Consider a system described by a multi-dimensional state vector x. The evolution of x is governed by a set of equations in the form of dx/dt. x is a component of x. F(x(t)), the differential forcing of x, is a deterministic function of x. The solution of such a system often exhibits randomness, where the solution at one time is independent of the solution at another more distant time. This study investigates the mechanism responsible for such randomness. We do so by exploring the integral forcing of x, G_T(t) = ∫_t^t+T F(x(t′))dt′, which links the solution at two distant times, t and t+T.

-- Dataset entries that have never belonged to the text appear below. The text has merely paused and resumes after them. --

import Summits.ValiantsHypothesis.ValiantsHypothesis.Theorems.SymPencilSingFiveLeafRowsTools

/-!
# Route `SymPencil` — the V-side of the size-27 cell `(11, 5, 4)`, PORT of val-idea-18's cascade, leaf R1N: `n_r = 4` and the normal form
# (`--supports` stmt-ValiantsHypothesis-5674 `SdcSuperquadratic`; verbatim port of §2h (second half) of
# `Cruxes/SdcSuperquadratic/Lines/sing_five_classification.lean` rev 10 (val-idea-18 g5); PORT-PLAN-115.md; rung currency only)

`common_col_gen` ((T1′) for a general row pair), `nr4_false` (memo §6.3 (B3): no live row of full rank `4`), `polar₁` ((T2)), and
`threeRowsFourCols_of_residual`: leaf R1N (`stub_threeRowsFourCols`: one zero row, no zero column, `¬ TwoZeroRows`, `¬ InCross`,
`PerDirFour`) follows from the RESIDUAL in normal form (zero row `3`, no live row of rank `4`).

Honest framing: [folklore] a verbatim port; `27 ≤ sdc(per₄) ≤ 29` unchanged; the crux `SdcSuperquadratic` and `VP ≠ VNP` untouched; no summit
statement is proved here.  No definitions, no named facts.
-/

noncomputable section

-- single-conjunct layout: Sub = Summit, duplicated namespace component intended
set_option linter.dupNamespace false

namespace Summit.ValiantsHypothesis.ValiantsHypothesis.Theorems.SymPencilSingFiveClassification

open MvPolynomial Module Matrix
open scoped Polynomial
open Literature.Computability.AlgebraicComplexity
open Summit.ValiantsHypothesis.ValiantsHypothesis.Theorems
open Summit.ValiantsHypothesis.ValiantsHypothesis.Theorems.SymPencilSingSixClassification
open Summit.ValiantsHypothesis.ValiantsHypothesis.Theorems.SymPencilPerFourJointFamilyTransport

variable {K : Type*} [Field K]

/-! ### (T1″) general pairs, the kernel plane, (B3) the full-row-rank branch `n_r = 4` (memo §6.3) -/

/-- (T1′) for a general pair of live rows. [folklore] -/
theorem common_col_gen [CharZero K] (W : Submodule K (Fin 4 × Fin 4 → K))
    (h5 : finrank K W = 5) (hrow : ∀ x ∈ W, ∀ j : Fin 4, x (3, j) = 0) (hP : PerDirFour W)
    (p q : Fin 4) (hpq : p ≠ q) (hp : p ≠ 3) (hq : q ≠ 3)
    (hinj : ∀ x ∈ W, (∀ j : Fin 4, x (p, j) = 0) → (∀ j : Fin 4, x (q, j) = 0) → x = 0) :
    ∃ m : Fin 4, ∀ y ∈ W, y (p, m) = 0 ∧ y (q, m) = 0 := by
  have hi4 : ∀ i : Fin 4, i = 0 ∨ i = 1 ∨ i = 2 ∨ i = 3 := by decide
  have swap : ∀ p' q' : Fin 4, (∃ m : Fin 4, ∀ y ∈ W, y (q', m) = 0 ∧ y (p', m) = 0) →
      ∃ m : Fin 4, ∀ y ∈ W, y (p', m) = 0 ∧ y (q', m) = 0 :=
    fun p' q' ⟨m, hm⟩ => ⟨m, fun y hy => (hm y hy).symm⟩
  rcases hi4 p with rfl | rfl | rfl | rfl <;> rcases hi4 q with rfl | rfl | rfl | rfl <;> first
    | exact absurd rfl hpq
    | exact absurd rfl hp
    | exact absurd rfl hq
    | exact common_col01 W h5 hrow hP hinj
    | exact common_col02 W h5 hrow hP hinj
    | exact common_col12 W h5 hrow hP hinj
    | exact swap _ _ (common_col01 W h5 hrow hP (fun x hx h0 h1 => hinj x hx h1 h0))
    | exact swap _ _ (common_col02 W h5 hrow hP (fun x hx h0 h1 => hinj x hx h1 h0))
    | exact swap _ _ (common_col12 W h5 hrow hP (fun x hx h0 h1 => hinj x hx h1 h0))

/-- **§6.3 (B3)**: no live row `r` of `W` projects onto `K⁴` (the kernel plane `K_r` would be a
line, so one of the two other live rows has no pure element; then (T1′) kills a column of row `r`,
contradicting surjectivity). [folklore] -/
theorem nr4_false [CharZero K] (W : Submodule K (Fin 4 × Fin 4 → K)) (h5 : finrank K W = 5)
    (hrow : ∀ x ∈ W, ∀ j : Fin 4, x (3, j) = 0) (hP : PerDirFour W)
    (r s t : Fin 4) (hrs : r ≠ s) (hrt : r ≠ t) (hr3 : r ≠ 3) (hs3 : s ≠ 3) (ht3 : t ≠ 3)
    (hcov : ∀ i : Fin 4, i = r ∨ i = s ∨ i = t ∨ i = 3)
    (hsurj : W.map (rowL (K := K) r) = ⊤) : False := by
  have hk : finrank K (kerPlane W r) = 1 := by
    have h := finrank_kerPlane W r
    rw [hsurj, finrank_top, Module.finrank_fintype_fun_eq_card, Fintype.card_fin] at h
    have h5W : finrank K W = 5 := h5
    omega
  have zero_of : ∀ x ∈ W, (∀ m, x (r, m) = 0) → (∀ m, x (s, m) = 0) → (∀ m, x (t, m) = 0) →
      x = 0 := by
    intro x hx h1 h2 h3
    ext ⟨i, m⟩
    rw [Pi.zero_apply]
    rcases hcov i with rfl | rfl | rfl | rfl
    · exact h1 m
    · exact h2 m
    · exact h3 m
    · exact hrow x hx m
  have unit_absurd : ∀ p q : Fin 4, (∃ m : Fin 4, ∀ y ∈ W, y (p, m) = 0 ∧ y (q, m) = 0) →
      p = r → False := by
    rintro p q ⟨m, hm⟩ rfl
    have hmem : (Pi.single m (1 : K) : Fin 4 → K) ∈ W.map (rowL (K := K) p) := by
      rw [hsurj]
      exact Submodule.mem_top
    obtain ⟨y, hy, hyr⟩ := hmem
    have h : y (p, m) = (Pi.single m (1 : K) : Fin 4 → K) m := congr_fun hyr m
    rw [(hm y hy).1, Pi.single_eq_same] at h
    exact zero_ne_one h
  by_cases ha : ∀ a ∈ W, (∀ m, a (r, m) = 0) → (∀ m, a (s, m) = 0) → a = 0
  · exact unit_absurd r s (common_col_gen W h5 hrow hP r s hrs hr3 hs3 ha) rfl
  by_cases hb : ∀ b ∈ W, (∀ m, b (r, m) = 0) → (∀ m, b (t, m) = 0) → b = 0
  · exact unit_absurd r t (common_col_gen W h5 hrow hP r t hrt hr3 ht3 hb) rfl
  push Not at ha hb
  obtain ⟨a, haW, har, has, hane⟩ := ha
  obtain ⟨b, hbW, hbr, hbt, hbne⟩ := hb
  have haK : a ∈ kerPlane W r := (mem_kerPlane W r a).2 ⟨haW, funext har⟩
  have hbK : b ∈ kerPlane W r := (mem_kerPlane W r b).2 ⟨hbW, funext hbr⟩
  have hane' : (⟨a, haK⟩ : kerPlane W r) ≠ 0 := by
    intro h
    apply hane
    have := congr_arg (fun z : kerPlane W r => (z : Fin 4 × Fin 4 → K)) h
    simpa using this
  obtain ⟨μ, hμ⟩ :=
    (finrank_eq_one_iff_of_nonzero' (K := K) (V := kerPlane W r) _ hane').1 hk ⟨b, hbK⟩
  have hμ' : μ • a = b := by
    have := congr_arg (fun z : kerPlane W r => (z : Fin 4 × Fin 4 → K)) hμ
    simpa using this
  apply hbne
  refine zero_of b hbW hbr ?_ hbt
  intro m
  rw [← hμ', Pi.smul_apply, has m, smul_zero]

/-- **Mixed polarisation**: if `x, k ∈ W ⊆ Sing` and row `r` of `k` vanishes, then
`T3 (row x r) (row x s) (row k t) + T3 (row x r) (row k s) (row x t) = 0` (the `λ¹`-coefficient … (memo). [folklore] -/
theorem polar₁ [CharZero K] {W : Submodule K (Fin 4 × Fin 4 → K)} (hS : Sing3 W)
    {r s t : Fin 4} (hrs : r ≠ s) (hrt : r ≠ t) (hst : s ≠ t)
    {x : Fin 4 × Fin 4 → K} (hx : x ∈ W) {k : Fin 4 × Fin 4 → K} (hk : k ∈ W)
    (hkr : row k r = 0) (l : Fin 4) :
    T3 (row x r) (row x s) (row k t) l + T3 (row x r) (row k s) (row x t) l = 0 := by
  have h1 := T3_eq_zero_of_sing3 hS (W.add_mem hx hk) r s t hrs hrt hst l
  have h2 := T3_eq_zero_of_sing3 hS (W.sub_mem hx hk) r s t hrs hrt hst l
  rw [row_add, row_add, row_add, hkr, add_zero] at h1
  rw [row_sub, row_sub, row_sub, hkr, sub_zero] at h2
  have e1 : T3 (row x r) (row x s + row k s) (row x t + row k t) l =
      T3 (row x r) (row x s) (row x t) l + T3 (row x r) (row x s) (row k t) l +
        T3 (row x r) (row k s) (row x t) l + T3 (row x r) (row k s) (row k t) l := by
    simp only [T3, Pi.add_apply]; ring
  have e2 : T3 (row x r) (row x s - row k s) (row x t - row k t) l =
      T3 (row x r) (row x s) (row x t) l - T3 (row x r) (row x s) (row k t) l -
        T3 (row x r) (row k s) (row x t) l + T3 (row x r) (row k s) (row k t) l := by
    simp only [T3, Pi.sub_apply]; ring
  have h3 : (2 : K) * (T3 (row x r) (row x s) (row k t) l + T3 (row x r) (row k s) (row x t) l) = 0 := by
    linear_combination h1 - h2 - e1 + e2
  rcases mul_eq_zero.mp h3 with h | h
  · exact absurd h two_ne_zero
  · exact h


/-! ### Leaf R1N from the NARROWED residual (normal form: zero row `3`, no live row of full rank) -/

/-- **Leaf R1N ⇐ its narrowed residual.** Transport the zero row to row `3` (`rowPermL`, `per₄`
invariant ✓ `eval_perPoly_comp_prodCongr`, families by ✓ `sum_sq_swap_map`); a … (memo). [folklore] -/
theorem threeRowsFourCols_of_residual [CharZero K]
    (hres : ∀ W : Submodule K (Fin 4 × Fin 4 → K), Sing3 W → finrank K W = 5 →
      (∀ x ∈ W, ∀ j : Fin 4, x (3, j) = 0) →
      ¬ (∃ j : Fin 4, ∀ x ∈ W, ∀ i : Fin 4, x (i, j) = 0) →
      ¬ TwoZeroRows W → ¬ InCross W → PerDirFour W →
      (∀ r : Fin 4, W.map (rowL (K := K) r) ≠ ⊤) → False) :
    ∀ W : Submodule K (Fin 4 × Fin 4 → K), Sing3 W → finrank K W = 5 →
      (∃ i : Fin 4, ∀ x ∈ W, ∀ j : Fin 4, x (i, j) = 0) →
      ¬ (∃ j : Fin 4, ∀ x ∈ W, ∀ i : Fin 4, x (i, j) = 0) →
      ¬ TwoZeroRows W → ¬ InCross W → PerDirFour W → False := by
  intro W hS h5 hrow hncol hn2 hnX hP
  obtain ⟨i, hi⟩ := hrow
  set σ : Equiv.Perm (Fin 4) := Equiv.swap 3 i with hσ
  have hσ3 : σ 3 = i := by rw [hσ, Equiv.swap_apply_left]
  set Φ : (Fin 4 × Fin 4 → K) ≃ₗ[K] (Fin 4 × Fin 4 → K) := rowPermL (K := K) σ with hΦ
  have hΦa : ∀ (x : Fin 4 × Fin 4 → K) (a b : Fin 4), Φ x (a, b) = x (σ a, b) := fun x a b => rfl
  set W' : Submodule K (Fin 4 × Fin 4 → K) :=
    W.map (Φ : (Fin 4 × Fin 4 → K) →ₗ[K] (Fin 4 × Fin 4 → K)) with hW'
  have hmemΦ : ∀ x ∈ W, (Φ x : Fin 4 × Fin 4 → K) ∈ W' := fun x hx =>
    Submodule.mem_map_of_mem (f := (Φ : (Fin 4 × Fin 4 → K) →ₗ[K] (Fin 4 × Fin 4 → K))) hx
  have hS' : Sing3 W' := sing3_map_rowPermL hS σ
  have h5' : finrank K W' = 5 := by rw [hW', LinearEquiv.finrank_map_eq]; exact h5
  have hrow' : ∀ y ∈ W', ∀ j : Fin 4, y (3, j) = 0 := by
    rintro _ ⟨x, hx, rfl⟩ j
    show Φ x (3, j) = 0
    rw [hΦa, hσ3]
    exact hi x hx j
  have hncol' : ¬ ∃ j : Fin 4, ∀ y ∈ W', ∀ a : Fin 4, y (a, j) = 0 := by
    rintro ⟨j, hj⟩
    apply hncol
    refine ⟨j, fun x hx a => ?_⟩
    have h := hj (Φ x) (hmemΦ x hx) (σ.symm a)
    rw [hΦa, Equiv.apply_symm_apply] at h
    exact h
  have hn2' : ¬ TwoZeroRows W' := by
    rintro ⟨p, q, hpq, h⟩
    apply hn2
    refine ⟨σ p, σ q, fun e => hpq (σ.injective e), fun x hx j => ?_⟩
    have h' := h (Φ x) (hmemΦ x hx) j
    rw [hΦa, hΦa] at h'
    exact h'
  have hnX' : ¬ InCross W' := by
    rintro ⟨l, c, h⟩
    apply hnX
    refine ⟨σ l, c, fun x hx a b ha hb => ?_⟩
    have h' := h (Φ x) (hmemΦ x hx) (σ.symm a) b
      (fun e => ha (by rw [← e, Equiv.apply_symm_apply])) hb
    rw [hΦa, Equiv.apply_symm_apply] at h'
    exact h'
  have hP' : PerDirFour W' := by
    rintro _ ⟨x, hx, rfl⟩
    obtain ⟨c, Λ, h⟩ := hP x hx
    exact ⟨c, fun k => (Λ k).comp Φ.symm.toLinearMap,
      SymPencilPerFourTwoRowCorankTwo.sum_sq_swap_map Φ
        (fun z => SymPencilPerFourBlocks.eval_perPoly_comp_prodCongr σ (Equiv.refl (Fin 4)) z)
        x c Λ h⟩
  by_cases h4 : ∃ r : Fin 4, W'.map (rowL (K := K) r) = ⊤
  · obtain ⟨r, hr⟩ := h4
    have hi4 : ∀ r : Fin 4, r = 0 ∨ r = 1 ∨ r = 2 ∨ r = 3 := by decide
    rcases hi4 r with rfl | rfl | rfl | rfl
    · exact nr4_false W' h5' hrow' hP' 0 1 2 (by decide) (by decide) (by decide) (by decide)
        (by decide) (by decide) hr
    · exact nr4_false W' h5' hrow' hP' 1 0 2 (by decide) (by decide) (by decide) (by decide)
        (by decide) (by decide) hr
    · exact nr4_false W' h5' hrow' hP' 2 0 1 (by decide) (by decide) (by decide) (by decide)
        (by decide) (by decide) hr
    · have hmem : (Pi.single 0 (1 : K) : Fin 4 → K) ∈ W'.map (rowL (K := K) 3) := by
        rw [hr]; trivial
      obtain ⟨y, hy, hyv⟩ := Submodule.mem_map.mp hmem
      have h1 := congr_fun hyv 0
      simp only [rowL_apply, Pi.single_eq_same] at h1
      have h0 : row y 3 0 = 0 := hrow' y hy 0
      rw [h0] at h1
      exact zero_ne_one h1
  · push Not at h4
    exact hres W' hS' h5' hrow' hncol' hn2' hnX' hP' h4

end Summit.ValiantsHypothesis.ValiantsHypothesis.Theorems.SymPencilSingFiveClassification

We show that, for a system in equilibrium, G_T(t) can be expressed as G_T(t) = c_T+d_T x(t) +f_T(t), which consists of (apart from the constant c_T) a dissipating component d_Tx(t) with a negative d_T and a fluctuating component f_T(t). This expression aligns with the idea of the fluctuation-dissipation theorem that for a system in equilibrium, anything that generates fluctuations must also damp the fluctuations. We show further that for a sufficiently large value of T, G_T(t) emerges as a unified forcing. This forcing has a dissipating component characterized by d_T = –1 and a fluctuating component that resembles a white noise. The evolution of x from time t to time t+T, which is described by x(t+T)=x(t)+G_T(t) nominally, is then described by x(t+T) = c_T+f_T(t). This evolution is random, since x(t+T) is independent of x(t). This evolution is also irreversible, since the dissipating component of G_T(t) cancels with x(t) little by little and eventually completely by the time when G_T(t) emerges and generates x(t+T). The unified forcing results from interactions of x(t) with other components of x that are completed during the forward integration over the time span [t,t+T). It represents a forcing that cannot be included in the differential forcing F. In general, randomness and irreversibility are inherent features of a multi-dimensional physical system in equilibrium.